Strefa Siatkówki – Mocny Serwis
Strona Główna > Aktualności > PlusLiga > Patryk Niemiec: To zwieńczenie tego całego sezonu, pracy i poświęceń

Patryk Niemiec: To zwieńczenie tego całego sezonu, pracy i poświęceń

fot. Klaudia Piwowarczyk

Jednym z Jurajskich Rycerzy, który ma na swoim koncie medal PlusLigi, jest Patryk Niemiec. Czy takie doświadczenie pomaga w grze o najwyższe cele? – To są o wiele większe emocje niż taki zwykły mecz w fazie zasadniczej. Każdy udział w tej rundzie to niesamowite przeżycie – mówi środkowy zawiercian. – Myślę, że to jest zwieńczenie tego całego sezonu, pracy i poświęceń – dodaje.

Dwa razy w karierze zdarzyło ci się grać w play-off. Które lepiej wspominasz? W jednych był większy sukces, ale mniej gry. W drugich więcej gry, ale gorszy wynik.
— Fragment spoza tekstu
import Summits.Ventures.HSemireg.GeneralStructureWiringObjClass
import Summits.HodgeConjecture.HodgeConjecture.Theorems.PadicSemiregularLiftHodgeAbelianVarietiesStubCmAnchoredFamilies
import HarnessLib

/-!
# HSemireg venture · general structure — the DEFORMATION-FREE instance (★) of the door-agnostic uniform lift `UniformObjLiftAtCM 𝒪`
# (red-team GS-9 kernel-exact for EVERY door; the cheapest falsifier of the team's hypothesis on the perfect-complex door)

HONEST FRAMING (cell `pub-hsemireg`, team «general structure», seat G4 = gs-g4; verbatim the cell's rule): nothing here says
`HC`, `HC_AV` or `HC_CM` is proved. This file asserts NOTHING: it SPECIALISES seat G4's `@[conjecture]` hypothesis
`UniformObjLiftAtCM 𝒪` (which is NOT asserted) to the constant family over the point and records what it then says. No `sorry`,
no new `def`, no new axiom, no Literature fact; axioms ⊆ {propext, Classical.choice, Quot.sound}.

## Content (companion of `GeneralStructureStar.lean`, which does the same for the sheaf ∀-form)

Every door `𝒪`: `UniformObjLiftAtCM 𝒪` ENTAILS the deformation-free statement

  (★_𝒪)  for every CM abelian variety `A₀`, every `p` and every class `α ∈ H^{2p}(A₀(ℂ); ℂ)` that is rational, of type `(p,p)`
         AND algebraic, there are a model `e : X₀ ≅ A₀`, finitely many `𝒪`-admissible class families `κ_i` on `X₀` (degree
         sets `I_i ∋ p`, relative dimension `dim A₀`) and `c_i ∈ ℂ` with `α = Σ c_i (e⁻¹)^*κ_{i,p}`,

because the base `Spec ℂ` with the constant family `A₀ ⟶ Spec ℂ` satisfies every antecedent (ring 2's `unit_base`,
`isSmoothProjectiveFamily_toUnit`, `fibreIncl_toUnit`, `hodgeAlong_toUnit`) and over a one-point base the horizontality clause is
idle; the fibre `A₀ ×_{Spec ℂ} u` is identified with `A₀` by `fiberι` (`isIso_fiberι_toUnit`), and the model is composed with
that identification, so (★_𝒪) is stated ON `A₀` ITSELF; under `HC_CM` (by name) the algebraicity hypothesis drops:
(★★_𝒪) `presentationAtCM_of_hc_cm_of_uniformObjLift`, every rational `(p,p)` class on every CM abelian variety. Contrapositive (`not_uniformObjLift_of_noPresentation`): ONE CM abelian
variety with ONE rational algebraic `(p,p)` class admitting NO `𝒪`-presentation on any model refutes `UniformObjLiftAtCM 𝒪` — for
`𝒪 = perfectObjClass C gluableSigmaAdmissible` this is the kernel form of the question the cell's census asks of each Weil class
at `E^{2n}` (a census NO on finitely many FAMILIES of complexes is evidence, not a proof of «no presentation»). Consequence for
the report (numbers, not adjectives): as for the sheaf form (GS-9), (★_𝒪) is automatic where the Hodge ring is divisor-generated
as soon as the door admits line bundles (sheaf door; gluable-σ door with `{1..dim} ⊆ I`: `σ₀ = trace` is bijective on
`Ext²(L, L)`, cf. `perfectObjClass_gluable_single₀`), and has content exactly for the exceptional classes in degrees
`2 ≤ p ≤ dim - 2`.

## References (bib keys)

BuchweitzFlenner2003 (§5 Thm. 5.1, Def. 4.1), Pridham2024Semiregularity (Cor. 2.25), Fulton1998 (Ex. 15.2.16 (b)), MumfordAV1970 (§22).
-/

noncomputable section

open CategoryTheory MonoidalCategory
open Literature.AlgebraicGeometry Literature.AlgebraicGeometry.Motives
open Literature.AlgebraicGeometry.HodgeTheory

namespace Summit.Ventures.HSemireg.GeneralStructure

open Summit.HodgeConjecture.HodgeConjecture
open Summit.HodgeConjecture.HodgeConjecture.Cruxes.HodgeAbelianVarieties.SubtorusGalleryBlochSeeds.Stubs
  (unit_base isSmoothProjectiveFamily_toUnit fibreIncl_toUnit hodgeAlong_toUnit isIso_fiberι_toUnit)
open Summit.HodgeConjecture.HodgeConjecture.Theorems.HodgeAbelianVarieties.CMPivot (hodgeCM_of_cmAbelianHodge)

/-- **(★_𝒪) from the door-agnostic ∀-form — GS-9 kernel-exact for every door.** If `UniformObjLiftAtCM 𝒪` holds then on every
CM abelian variety `A₀` every rational, `(p,p)`, ALGEBRAIC class `α` has an `𝒪`-admissible presentation on a model of `A₀`:
`α = Σ c_i (e⁻¹)^*κ_{i,p}` with `e : X₀ ≅ A₀`, `p ∈ I_i`, `𝒪 (dim A₀) X₀ I_i κ_i` — the hypothesis specialised to the constant
family over the point (every antecedent discharged by ring-2 tree theorems; the horizontality clause dropped; the fibre of the
constant family identified with `A₀` by `fiberι`, an isomorphism). NOT asserted: the hypothesis is the team's OPEN, SPECULATIVE
`@[conjecture]` def. [cite: BuchweitzFlenner2003, §5 Thm. 5.1 and Def. 4.1] [cite: MumfordAV1970, §22 (CM type)] -/
theorem presentationAtCM_of_uniformObjLift {𝒪 : ObjClass} (hL : UniformObjLiftAtCM 𝒪) (A₀ : AbelianVariety ℂ)
    (hCM : ∃ (ψ : A₀ ⟶ A₀) (μ : Fin (2 * AbelianVariety.dim A₀) → ℂ), Function.Injective μ ∧
      ∀ i, Module.End.HasEigenvalue (HodgeTheory.complexBetti.map ψ.hom.hom.hom 1).hom (μ i))
    (p : ℕ) (α : HodgeTheory.complexBetti A₀.X (2 * p)) (hrat : IsRationalClass α)
    (halg : α ∈ HodgeTheory.algebraicClasses A₀.X p) :
    ∃ (X₀ : SchemeOver ℂ) (e : X₀ ≅ A₀.X) (r : ℕ) (c : Fin r → ℂ) (I : Fin r → Finset ℕ)
      (κ : Fin r → (q : ℕ) → complexBetti X₀ (2 * q)),
      (∀ i, p ∈ I i) ∧ (∀ i, 𝒪 A₀.dim X₀ (I i) (κ i)) ∧ α = ∑ i, c i • complexBetti.map e.inv (2 * p) (κ i p) := by
  have hX : IsSmoothProjective A₀.dim A₀.X := AbelianVariety.isSmoothProjective_holds
  have hh : IsOfHodgeType A₀.dim A₀.X (2 * p) p p α :=
    isOfHodgeType_of_mem_algebraicClasses_of_isSmoothProjective hX p halg
  have halg' : HodgeTheory.complexBetti.map (𝟙 A₀.X) (2 * p) α ∈ HodgeTheory.algebraicClasses A₀.X p := by
    rw [HodgeTheory.complexBetti.map_id]; exact halg
  let u : ComplexPoints (𝟙_ (SchemeOver ℂ)) := CartesianMonoidalCategory.toUnit _
  obtain ⟨U, hu, -, X₀, e, r, c, I, κ, hp, hκ, hsum, -⟩ :=
    hL (𝟙_ (SchemeOver ℂ)) A₀.X (CartesianMonoidalCategory.toUnit A₀.X) A₀.dim p α u A₀ (𝟙 A₀.X)
      (HodgeTheory.IsQuasiProjectiveOver.of_isProjectiveOver hX.isProjectiveOver) unit_base.1 unit_base.2.1
      unit_base.2.2 (isSmoothProjectiveFamily_toUnit A₀) (fibreIncl_toUnit A₀ u) hCM halg' (hodgeAlong_toUnit hrat hh)
  -- identify the fibre of the constant family with `A₀` and compose the model with that identification
  haveI := isIso_fiberι_toUnit A₀ u
  let ι : fiberOver (CartesianMonoidalCategory.toUnit A₀.X) u ≅ A₀.X := asIso (fiberι (CartesianMonoidalCategory.toUnit A₀.X) u)
  refine ⟨X₀, e ≪≫ ι, r, c, I, κ, hp, hκ, ?_⟩
  have hid : complexBetti.map ι.inv (2 * p) (complexBetti.map ι.hom (2 * p) α) = α :=
    ι.symm.complexBetti_map_hom_map_inv (2 * p) α
  have hlin : complexBetti.map ι.inv (2 * p) (∑ i, c i • complexBetti.map e.inv (2 * p) (κ i p)) =
      ∑ i, c i • complexBetti.map ι.inv (2 * p) (complexBetti.map e.inv (2 * p) (κ i p)) := by
    simp only [map_sum, map_smul]
  rw [← hid, show complexBetti.map ι.hom (2 * p) α = _ from hsum, hlin]
  refine Finset.sum_congr rfl fun i _ ↦ ?_
  rw [Iso.trans_inv, complexBetti.map_comp, CategoryTheory.comp_apply]

/-- **(★★_𝒪) — the shadow under `HC_CM`**: granted `HC_CM` (open item stmt-HodgeConjecture-3052, BY NAME, via ring 2's bridge
`CMPivot.hodgeCM_of_cmAbelianHodge`), `UniformObjLiftAtCM 𝒪` says that on every CM abelian variety EVERY rational `(p,p)` class is
a `ℂ`-combination of `𝒪`-admissible classes on a model — for the perfect-complex door: of Chern characters of gluable σ-semiregular
bounded complexes of vector bundles. This is the statement the census tests class by class at `E^{2n}`. NOT asserted.
[cite: MumfordAV1970, §22 (CM type)] [cite: BuchweitzFlenner2003, §5 Def. 4.1] -/
theorem presentationAtCM_of_hc_cm_of_uniformObjLift {𝒪 : ObjClass} (hCM : Theses.RankFourFaces.CMAbelianHodge)
    (hL : UniformObjLiftAtCM 𝒪) (A₀ : AbelianVariety ℂ)
    (hcm : ∃ (ψ : A₀ ⟶ A₀) (μ : Fin (2 * AbelianVariety.dim A₀) → ℂ), Function.Injective μ ∧
      ∀ i, Module.End.HasEigenvalue (HodgeTheory.complexBetti.map ψ.hom.hom.hom 1).hom (μ i))
    (p : ℕ) (α : HodgeTheory.complexBetti A₀.X (2 * p)) (hrat : IsRationalClass α)
    (hh : IsOfHodgeType A₀.dim A₀.X (2 * p) p p α) :
    ∃ (X₀ : SchemeOver ℂ) (e : X₀ ≅ A₀.X) (r : ℕ) (c : Fin r → ℂ) (I : Fin r → Finset ℕ)
      (κ : Fin r → (q : ℕ) → complexBetti X₀ (2 * q)),
      (∀ i, p ∈ I i) ∧ (∀ i, 𝒪 A₀.dim X₀ (I i) (κ i)) ∧ α = ∑ i, c i • complexBetti.map e.inv (2 * p) (κ i p) :=
  presentationAtCM_of_uniformObjLift hL A₀ hcm p α hrat ((hodgeCM_of_cmAbelianHodge hCM A₀ hcm).2 p _ hrat hh)

/-- **Contrapositive, the cheapest falsifier of the door-agnostic ∀-form:** ONE CM abelian variety with ONE rational algebraic
`(p,p)` class admitting no `𝒪`-presentation on any model refutes `UniformObjLiftAtCM 𝒪` (e.g. `𝒪 = perfectObjClass C
gluableSigmaAdmissible`: no `ℂ`-combination of Chern characters of gluable σ-semiregular bounded complexes of vector bundles
equals the class). [cite: BuchweitzFlenner2003, §5 Thm. 5.1 and Def. 4.1] [cite: Pridham2024Semiregularity, Cor. 2.25] -/
theorem not_uniformObjLift_of_noPresentation {𝒪 : ObjClass} (A₀ : AbelianVariety ℂ)
    (hCM : ∃ (ψ : A₀ ⟶ A₀) (μ : Fin (2 * AbelianVariety.dim A₀) → ℂ), Function.Injective μ ∧
      ∀ i, Module.End.HasEigenvalue (HodgeTheory.complexBetti.map ψ.hom.hom.hom 1).hom (μ i))
    (p : ℕ) (α : HodgeTheory.complexBetti A₀.X (2 * p)) (hrat : IsRationalClass α)
    (halg : α ∈ HodgeTheory.algebraicClasses A₀.X p)
    (hno : ¬ ∃ (X₀ : SchemeOver ℂ) (e : X₀ ≅ A₀.X) (r : ℕ) (c : Fin r → ℂ) (I : Fin r → Finset ℕ)
      (κ : Fin r → (q : ℕ) → complexBetti X₀ (2 * q)),
      (∀ i, p ∈ I i) ∧ (∀ i, 𝒪 A₀.dim X₀ (I i) (κ i)) ∧ α = ∑ i, c i • complexBetti.map e.inv (2 * p) (κ i p)) :
    ¬ UniformObjLiftAtCM 𝒪 :=
  fun hL ↦ hno (presentationAtCM_of_uniformObjLift hL A₀ hCM p α hrat halg)

/-! ### Calibration (red-team «trivially true?» lens): WITHOUT the admissibility clause the shadow is Fulton's span theorem -/

/-- **Calibration.** On ANY smooth projective `X`, every algebraic class is a finite `ℂ`-combination of Chern characters of vector
bundles — the `span` field of `ChernCharacterBetti` (Fulton Ex. 15.2.16 (b) / Voisin Thm. 11.32) unpacked into an indexed sum. So the
conclusion shape of (★_𝒪) holds OUTRIGHT for the door «`κ|_I = ch(E)|_I` for some vector bundle `E`» with NO semiregularity clause:
ALL the content of `UniformObjLiftAtCM 𝒪` over the point base is the admissibility clause of `𝒪` (GS-9, now for every door).
[cite: Fulton1998, Example 15.2.16 (b)] [cite: VoisinHodgeI2002, Thm. 11.32] -/
theorem exists_sum_smul_ch_of_mem_algebraicClasses (C : ChernCharacterBetti) {n : ℕ} {X : SchemeOver ℂ}
    (hX : IsSmoothProjective n X) (p : ℕ) (α : complexBetti X (2 * p)) (halg : α ∈ algebraicClasses X p) :
    ∃ (r : ℕ) (c : Fin r → ℂ) (E : Fin r → X.left.Modules),
      (∀ i, Motives.IsVectorBundle (E i)) ∧ α = ∑ i, c i • C.ch X (E i) p := by
  obtain ⟨f, t, hts, -, hsum⟩ := Submodule.mem_span_iff_exists_finset_subset.1 (C.algebraicClasses_le_span_ch hX p halg)
  have hE : ∀ a : t, ∃ E : X.left.Modules, Motives.IsVectorBundle E ∧ C.ch X E p = a := fun a ↦ hts a.2
  choose E hEvb hEch using hE
  refine ⟨t.card, fun i ↦ f (t.equivFin.symm i), fun i ↦ E (t.equivFin.symm i), fun i ↦ hEvb _, ?_⟩
  have h1 : ∑ i : Fin t.card, f (t.equivFin.symm i) • C.ch X (E (t.equivFin.symm i)) p =
      ∑ a : t, f a • C.ch X (E a) p :=
    Fintype.sum_equiv t.equivFin.symm _ (fun a : t ↦ f a • C.ch X (E a) p) fun _ ↦ rfl
  rw [h1]
  simp only [hEch]
  rw [Finset.sum_coe_sort t (fun a ↦ f a • a), hsum]

/-- **The same in the exact shape of (★_𝒪)** for the admissibility-free vector-bundle door (`I_i = {p}`, model `Iso.refl`): holds for
every algebraic class on every smooth projective `X₀` — no CM hypothesis, no lift. [cite: Fulton1998, Example 15.2.16 (b)] -/
theorem presentation_vectorBundleDoor_of_mem_algebraicClasses (C : ChernCharacterBetti) {n : ℕ} {X : SchemeOver ℂ}
    (hX : IsSmoothProjective n X) (p : ℕ) (α : complexBetti X (2 * p)) (halg : α ∈ algebraicClasses X p) :
    ∃ (X₀ : SchemeOver ℂ) (e : X₀ ≅ X) (r : ℕ) (c : Fin r → ℂ) (I : Fin r → Finset ℕ)
      (κ : Fin r → (q : ℕ) → complexBetti X₀ (2 * q)),
      (∀ i, p ∈ I i) ∧ (∀ i, ∃ E : X₀.left.Modules, Motives.IsVectorBundle E ∧ ∀ q ∈ I i, κ i q = C.ch X₀ E q) ∧
        α = ∑ i, c i • complexBetti.map e.inv (2 * p) (κ i p) := by
  obtain ⟨r, c, E, hE, hsum⟩ := exists_sum_smul_ch_of_mem_algebraicClasses C hX p α halg
  refine ⟨X, Iso.refl _, r, c, fun _ ↦ {p}, fun i q ↦ C.ch X (E i) q, fun _ ↦ Finset.mem_singleton_self p,
    fun i ↦ ⟨E i, hE i, fun _ _ ↦ rfl⟩, ?_⟩
  simpa only [Iso.refl_inv, complexBetti.map_id, CategoryTheory.id_apply] using hsum

end Summit.Ventures.HSemireg.GeneralStructure

end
Patryk Niemiec: – Myślę, że podobnie. Tak jak mówisz. W jednych mniej grałem, ale był sukces. W drugich grałem z gorszym rezultatem, ale myślę, że każdy play-off zapada w pamięć. To są o wiele większe emocje niż taki zwykły mecz w fazie zasadniczej. Każdy udział w tej rundzie to niesamowite przeżycie.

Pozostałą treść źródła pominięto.